4, 2003年5月23日に成立した個人情報保護関連5法との関係 
 (1) 個人情報保護法制の充実は、20年以上も前から指摘されてきたことであり、全国の多くの自治体が個人情報保護条例を制定してきたことだけを見ても明らかなように、住基ネットとは直接なんらの関係もない。住基ネット法案を作成した立場の人からでさえ、個人情報保護は住基ネット法案(住基法の一部)で十分だという説明がなされているほどである。 
 これに対して、住基ネットから離脱している、あるいは個人選択制を採用している地方自治体が指摘しているのは、個人情報保護法制さえできていないのに住基ネットを稼動させるのは問題だということであり、「個人情報保護」という名称のついた法律が成立しさえすれば接続するという形式論を言っているのではない。住基ネットがかかえている問題は、「個人情報保護」という名称のついた法律が成立するか否かなどではない。住基ネットへの接続ないし全面的な接続は、各市町村長、各都道府県知事が危険だと考える問題が解決されているか否かにかかっているのである。
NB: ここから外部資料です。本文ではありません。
import Literature.NumberTheory.LFunctions.ConreyIwaniec2002Prop64Of
import Literature.NumberTheory.LFunctions.ConreyIwaniec2002Prop64Diagonal
import HarnessLib

/-!
# Conrey–Iwaniec (2002), Proposition 6.4 from (6.4)–(6.12), (6.27)–(6.28) and Theorems 4.3–4.4

B. Conrey, H. Iwaniec, Acta Arith. 103 (2002) 259–312, Proposition 6.4 [held text
`paper:arxiv-math_0111012`, p0014–p0017]. With the diagonal (6.51) now a tree theorem
(`prop64_diagonal`, stub S4 of SKELETON P64, line `thm61-cm-convolution`), the typed
`conreyIwaniec2002_proposition64` follows from the three remaining registered stub statements:
S2a (`∃ c > 0, Thm61Generic c`), S2b (`∃ c > 0, Thm61ShiftedSum c`) and S3 (the shifted-convolution
asymptotics of Theorems 4.3–4.4 for the class-group forms). No claim about Landau–Siegel zeros.

## References
* [ConreyIwaniec2002] B. Conrey, H. Iwaniec, Acta Arith. 103 (2002) 259–312: Proposition 6.4 (6.52).
-/

noncomputable section

open scoped NumberField
open Complex MeasureTheory

namespace Literature.NumberTheory.LFunctions

namespace ConreyIwaniec2002

open NumberField Literature.NumberTheory.LFunctions.NumberField

/-- **Proposition 6.4 from S2a, S2b, S3** (S1, S2c, S4, S5, S6 are tree theorems).
[cite: ConreyIwaniec2002, Proposition 6.4 (6.52)] -/
theorem proposition64_of_thm61_inputs_and_shiftedConvolution
    (h2a : ∃ c : ℝ, 0 < c ∧ Thm61Generic c) (h2b : ∃ c : ℝ, 0 < c ∧ Thm61ShiftedSum c)
    (h3 :
      ∃ c : ℝ, 0 < c ∧
        ∀ (q : ℕ) [NeZero q], 4 < q → Odd q → ∀ χ : DirichletCharacter ℂ q,
          χ.IsPrimitive → χ.IsQuadratic → χ.Odd →
            ∀ (K : Type) [Field K] [NumberField K],
              Module.finrank ℚ K = 2 → NumberField.discr K = -(q : ℤ) →
                ∀ (ψ : ClassGroup (𝓞 K) →* ℂˣ),
                  ∃ σ : ℕ → ℝ, IsCISigma q ‖χ.LFunction 1‖ σ ∧
                    ShiftedConvolutionBound (twistCount K (classGroupCharIdealHom ψ)) σ
                      (c * (q : ℝ) ^ (6 : ℕ))) :
    conreyIwaniec2002_proposition64 :=
  proposition64_of_stubs h2a h2b h3 prop64_diagonal

end ConreyIwaniec2002

end Literature.NumberTheory.LFunctions

end
import Mathlib
import Summits.Ventures.PercRepro2.Defs
import Summits.Ventures.PercRepro2.Independence
import Summits.Ventures.PercRepro2.Harris
import Summits.Ventures.PercRepro2.Graph
import Summits.Ventures.PercRepro2.Events
import Summits.Ventures.PercRepro2.PartitionThree
import Summits.Ventures.PercRepro2.ZCTwoEdge
import Summits.Ventures.PercRepro2.ZCTwoEdgeGraph
import Summits.Ventures.PercRepro2.ZCA3TwoEdgeGraph
import Summits.Ventures.PercRepro2.ZCA3W

/-!
# Theorem E on the graph (MINE-A.md §70.7): (ZC) when `a₃` has degree two with neighbours `a₁` and
a non-mark `w`, from (ZC) on `G − a₃` for the marks `(a₁, w, o)`
(blind cell PercRepro2, mine-a g24)

`ends : E → Sym2 V`, `f₁ = a₃a₁`, `f₂ = a₃w` the only edges at `a₃`.  With `ω⁻ := ω[f₁, f₂ ↦ closed]`
(the configuration of `G − a₃`) the structural lemmas of `ZCTwoEdgeGraph` (with `a₃` in the root's
role) give `{a₁ ↔ a₃} = {f₁} ∪ ({f₂} ∩ {a₁ ↔ w}⁻)`, `C(a₃) = {a₃} ∪ (C⁻(a₁) if f₁) ∪ (C⁻(w) if f₂)`,
and here `{a₁ ↔ o} = {a₁ ↔ o}⁻ ∪ ({f₁, f₂} ∩ {w ↔ o}⁻)`, `{a₃ ↔ o} = ({f₁} ∩ {a₁ ↔ o}⁻) ∪ ({f₂} ∩ {w ↔ o}⁻)`,
`C(a₁) = C(a₃)` on `{a₁ ↔ a₃}` and `C⁻(a₁)` off it.  The abstract theorem `zc_a3w` applies with
`A = {a₁ ↔ o}⁻`, `W = {a₁ ↔ w}⁻`, `Γ = {w ↔ o}⁻`, `X₀ = {C⁻(a₁) ∈ 𝓔}`, `X₁ = {{a₃} ∪ C⁻(a₁) ∈ 𝓔}`,
`X₂ = {{a₃} ∪ C⁻(a₁) ∪ C⁻(w) ∈ 𝓔}`; lemma (P1) for `(a₁, w, o)` in `G − a₃` is `partitionThree_lattice`
under `p[f₁, f₂ ↦ 0]`, and the inductive hypothesis is literally (ZC) under `p[f₁, f₂ ↦ 0]` for the
marks `(a₁, w, o)` and the up-set `{S ∣ insert a₃ S ∈ 𝓔}` (`prob_update_zero_eq_shift`).

**Theorem** (`zc_a3w_graph`): (ZC)_{p[f₁,f₂↦0]}(a₁, w, o; 𝓔₁) ≥ 0 ⇒ (ZC)_p(a₁, a₃, o; 𝓔) ≥ 0 — the
`a₃`-role passes to its non-mark neighbour `w`.  One seat.
-/

namespace Summit.Ventures.PercRepro2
 (2) 個人情報保護法および行政機関個人情報保護法における個人情報の保護措置(下記第5の目黒区答申7から8頁の趣旨を準用して主張する) 
 ア, 住民基本台帳ネットワークの実施主体は行政機関であり、改正された住民基本台帳法における個人情報の保護措置に関する一般法は、行政機関個人情報保護法であって、主に民間を規制する個人情報保護法は、直接には関係がない(住基法上、住民票コードの民間利用は禁止されている)。その意味では、行政機関個人情報保護法における個人情報の保護措置が適切であるか否かこそが、「個人情報の保護に万全」が期されているかどうかの判断を左右する。
 この観点から行政機関個人情報保護法を検討すると、同法では、(ア)適正取得のルールが課されていないこと、(イ)思想・信条などに関わるセンシティブ情報の収集禁止原則が定められていないこと、(ウ)本人情報の開示・訂正権などの例外が広く認められていること、(エ)利用目的の変更や目的外の利用・提供が広範に認められていること(オ)同法は当面施行にいたっていないことなど、その規制内容が、本来、個人情報保護法よりも厳格であるべきはずであるにもかかわらず、緩和されていることが、一般論として指摘できる。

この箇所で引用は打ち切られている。